§ Data section
/-!
# Connes–Consani 2021 (JNT) §3 — display «offdiag2» and Lemma 3.5 PROVED

LINE 1 — LABEL: RH-FREE corpus literature (the off-diagonal part `(1 − 𝒫)κ_p𝒫` of the ratio of
non-archimedean local factors transported to the circle: a strongly convergent series of rank-one
operators and a bounded-operator factorisation); bears_on: W-C/W-P (P5 sequel vocabulary, no leaf role);
WHAT THIS IS NOT: any claim about RH — nothing in this file bears on the truth of RH.

Source: A. Connes, C. Consani, *Quasi-inner functions and local factors*, J. Number Theory **226**
(2021) 139–167 = arXiv:2008.10974 [bib: `ConnesConsani2021QuasiInner`], §3, arXiv chunks
p0008:L21–L75 (display «offdiag2») and p0008:L131–p0009:L32 (Lemma 3.5 and its proof).
Vocabulary = seat t17's `QuasiInnerLocalFactors.lean` (`hardyOffDiag`, `kappaPrime`, `xiVec`, `etaVec`,
`xPrime`, `zetaVec`, `hardyIsoPlus/Minus`, the named facts `display_offdiag2`, `lemma_3_5`); the
change of variables `S¹ → ∂ℂ₋` is t17's `fourierCoeff_circleRestrict_neg_eq_integral`
(`QuasiInnerArchResidues.lean`) and the residue computation is `hasSum_residues_rhoPrime_kernel`
(`QuasiInnerPrimeResidues.lean`). THEOREMS ONLY (no definition, no named fact).

## Content (RH-FREE) — the printed argument, formalized as printed

«Next, we compute the Fourier coefficients of the function `κ_p(v) := ρ_p(½ + (v+1)/(v−1))` for `k > 0`
… `a^{(p)}_{−k} = 8(1 − 1/p) log p Σ_ℤ (4πn + 3i log p)^{−2} x_p(n)^{k−1}` and … we obtain the equality
`(1 − 𝒫)κ_p𝒫 = 8(1 − 1/p) log p Σ_ℤ (4πn + 3i log p)^{−2}(1 − 𝒫)f_{x_p(n)}𝒫`. By Lemma 2.2 this gives
(offdiag2) `(1 − 𝒫)κ_p𝒫 = 8(1 − 1/p) log p Σ_ℤ (4πn + 3i log p)^{−2}|ξ_{x_p(n)}⟩⟨η_{x_p(n)}|`.»
(p0008:L21–L75) — and Lemma 3.5: «`(1 − 𝒫)κ_p𝒫 = ((1−p)/p) U_− V I V^* U_+^*`», proved in print from
`(2^{3/2}(log p)^{1/2}/(4πn + 3i log p)) ξ_{x_p(n)} = U_−(ζ_n)`, `−(2^{3/2}(log p)^{1/2}/(4πn − 3i log p))
η_{x_p(n)} = U_+(ζ_{−n})`, `I = Σ_ℤ |δ_n⟩⟨δ_{−n}|` (p0008:L137–p0009:L32).

* `hasSum_fourierCoeff_kappaPrime_neg` — the NEGATIVE FOURIER COEFFICIENTS of `κ_p|_{S¹}`:
  `κ̂_p(−(j+1)) = Σ_{n∈ℤ} 8(1 − p⁻¹) log p (4πn + 3i log p)⁻² x_p(n)^j` (t17's change of variables +
  `hasSum_residues_rhoPrime_kernel`).
* `hardyIsoMinus_zetaVec`, `hardyIsoPlus_zetaVec` — the two printed vector identities
  `U_−(ζ_n) = (√(8 log p)/(4πn + 3i log p)) ξ_{x_p(n)}`, `U_+(ζ_n) = (√(8 log p)/(4πn + 3i log p)) η_{x_p(−n)}`.
* `hasSum_rankOne_primeModel` — for ANY bounded `V` with `Vδ_n = ζ_n` and ANY bounded `I` with
  `Iδ_n = δ_{−n}`, the series `Σ_ℤ 8(1 − p⁻¹) log p (4πn + 3i log p)⁻²|ξ_{x_p(n)}⟩⟨η_{x_p(n)}| f` converges
  (strongly, for every `f ∈ L²(S¹)`) to `((1−p)/p) U_− V I V^* U_+^* f` (expand `V^*U_+^*f = Σ w(n)δ_n` in
  `ℓ²(ℤ)` and push through the bounded `U_− V I`).
* `lemma_3_5_holds : lemma_3_5` — **Lemma 3.5 PROVED** (both sides are bounded and have the same
  matrix in the Fourier basis: `⟨e_{−k−1}|(1 − 𝒫)κ_p𝒫 e_b⟩ = κ̂_p(−k−b−1)` for `b ≥ 0`, all other
  entries `0`; the model's entries are `Σ_n c_n x_p(n)^{k+b}` by the strong expansion).
* `display_offdiag2_holds : display_offdiag2` — **display «offdiag2» PROVED** (Lemma 3.5 + the strong
  expansion, with `V` from the landed `lemma_3_4_holds` and `I` the flip isometry of `ℓ²(ℤ)`).
* `fact_3_6_holds : fact_3_6` — **Fact 3.6 («`ρ_p` is not quasi-inner») PROVED**: seat t17's landed
  reduction `fact_3_6_of_lemma_3_5` (`QuasiInnerPrimeNotCompact.lean`) applied to `lemma_3_5_holds`.
* `hasSum_rankOne_primeModel_diag`, `hasSum_rankOne_primeModel_rhoArchDiag` — the same strong
  expansion with a bounded DIAGONAL factor `D` inserted (`Dδ_n = d_nδ_n`): `((1−p)/p)U_−VDIV^*U_+^* f =
  Σ_n d_n c_n|ξ_{x_p(n)}⟩⟨η_{x_p(n)}| f`; with the printed `Dδ_0 = 0`, `Dδ_n = ρ_∞(2πin/log p)δ_n` this is
  the term `ℰ_p` of Theorem 4.4 (ii) (input for row t18's named fact `thm_4_4_ii`).

Nothing in this file bears on the truth of RH.
-/

noncomputable section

§ To do
All the entries above must be repeated exactly as they were given.

§ Response to this exercise
/-!
# Connes–Consani 2021 (JNT) §3 — display «offdiag2» and Lemma 3.5 PROVED

LINE 1 — LABEL: RH-FREE corpus literature (the off-diagonal part `(1 − 𝒫)κ_p𝒫` of the ratio of
non-archimedean local factors transported to the circle: a strongly convergent series of rank-one
operators and a bounded-operator factorisation); bears_on: W-C/W-P (P5 sequel vocabulary, no leaf role);
WHAT THIS IS NOT: any claim about RH — nothing in this file bears on the truth of RH.

Source: A. Connes, C. Consani, *Quasi-inner functions and local factors*, J. Number Theory **226**
(2021) 139–167 = arXiv:2008.10974 [bib: `ConnesConsani2021QuasiInner`], §3, arXiv chunks
p0008:L21–L75 (display «offdiag2») and p0008:L131–p0009:L32 (Lemma 3.5 and its proof).
Vocabulary = seat t17's `QuasiInnerLocalFactors.lean` (`hardyOffDiag`, `kappaPrime`, `xiVec`, `etaVec`,
`xPrime`, `zetaVec`, `hardyIsoPlus/Minus`, the named facts `display_offdiag2`, `lemma_3_5`); the
change of variables `S¹ → ∂ℂ₋` is t17's `fourierCoeff_circleRestrict_neg_eq_integral`
(`QuasiInnerArchResidues.lean`) and the residue computation is `hasSum_residues_rhoPrime_kernel`
(`QuasiInnerPrimeResidues.lean`). THEOREMS ONLY (no definition, no named fact).

## Content (RH-FREE) — the printed argument, formalized as printed

«Next, we compute the Fourier coefficients of the function `κ_p(v) := ρ_p(½ + (v+1)/(v−1))` for `k > 0`
… `a^{(p)}_{−k} = 8(1 − 1/p) log p Σ_ℤ (4πn + 3i log p)^{−2} x_p(n)^{k−1}` and … we obtain the equality
`(1 − 𝒫)κ_p𝒫 = 8(1 − 1/p) log p Σ_ℤ (4πn + 3i log p)^{−2}(1 − 𝒫)f_{x_p(n)}𝒫`. By Lemma 2.2 this gives
(offdiag2) `(1 − 𝒫)κ_p𝒫 = 8(1 − 1/p) log p Σ_ℤ (4πn + 3i log p)^{−2}|ξ_{x_p(n)}⟩⟨η_{x_p(n)}|`.»
(p0008:L21–L75) — and Lemma 3.5: «`(1 − 𝒫)κ_p𝒫 = ((1−p)/p) U_− V I V^* U_+^*`», proved in print from
`(2^{3/2}(log p)^{1/2}/(4πn + 3i log p)) ξ_{x_p(n)} = U_−(ζ_n)`, `−(2^{3/2}(log p)^{1/2}/(4πn − 3i log p))
η_{x_p(n)} = U_+(ζ_{−n})`, `I = Σ_ℤ |δ_n⟩⟨δ_{−n}|` (p0008:L137–p0009:L32).

* `hasSum_fourierCoeff_kappaPrime_neg` — the NEGATIVE FOURIER COEFFICIENTS of `κ_p|_{S¹}`:
  `κ̂_p(−(j+1)) = Σ_{n∈ℤ} 8(1 − p⁻¹) log p (4πn + 3i log p)⁻² x_p(n)^j` (t17's change of variables +
  `hasSum_residues_rhoPrime_kernel`).
* `hardyIsoMinus_zetaVec`, `hardyIsoPlus_zetaVec` — the two printed vector identities
  `U_−(ζ_n) = (√(8 log p)/(4πn + 3i log p)) ξ_{x_p(n)}`, `U_+(ζ_n) = (√(8 log p)/(4πn + 3i log p)) η_{x_p(−n)}`.
* `hasSum_rankOne_primeModel` — for ANY bounded `V` with `Vδ_n = ζ_n` and ANY bounded `I` with
  `Iδ_n = δ_{−n}`, the series `Σ_ℤ 8(1 − p⁻¹) log p (4πn + 3i log p)⁻²|ξ_{x_p(n)}⟩⟨η_{x_p(n)}| f` converges
  (strongly, for every `f ∈ L²(S¹)`) to `((1−p)/p) U_− V I V^* U_+^* f` (expand `V^*U_+^*f = Σ w(n)δ_n` in
  `ℓ²(ℤ)` and push through the bounded `U_− V I`).
* `lemma_3_5_holds : lemma_3_5` — **Lemma 3.5 PROVED** (both sides are bounded and have the same
  matrix in the Fourier basis: `⟨e_{−k−1}|(1 − 𝒫)κ_p𝒫 e_b⟩ = κ̂_p(−k−b−1)` for `b ≥ 0`, all other
  entries `0`; the model's entries are `Σ_n c_n x_p(n)^{k+b}` by the strong expansion).
* `display_offdiag2_holds : display_offdiag2` — **display «offdiag2» PROVED** (Lemma 3.5 + the strong
  expansion, with `V` from the landed `lemma_3_4_holds` and `I` the flip isometry of `ℓ²(ℤ)`).
* `fact_3_6_holds : fact_3_6` — **Fact 3.6 («`ρ_p` is not quasi-inner») PROVED**: seat t17's landed
  reduction `fact_3_6_of_lemma_3_5` (`QuasiInnerPrimeNotCompact.lean`) applied to `lemma_3_5_holds`.
* `hasSum_rankOne_primeModel_diag`, `hasSum_rankOne_primeModel_rhoArchDiag` — the same strong
  expansion with a bounded DIAGONAL factor `D` inserted (`Dδ_n = d_nδ_n`): `((1−p)/p)U_−VDIV^*U_+^* f =
  Σ_n d_n c_n|ξ_{x_p(n)}⟩⟨η_{x_p(n)}| f`; with the printed `Dδ_0 = 0`, `Dδ_n = ρ_∞(2πin/log p)δ_n` this is
  the term `ℰ_p` of Theorem 4.4 (ii) (input for row t18's named fact `thm_4_4_ii`).

Nothing in this file bears on the truth of RH.
-/

noncomputable section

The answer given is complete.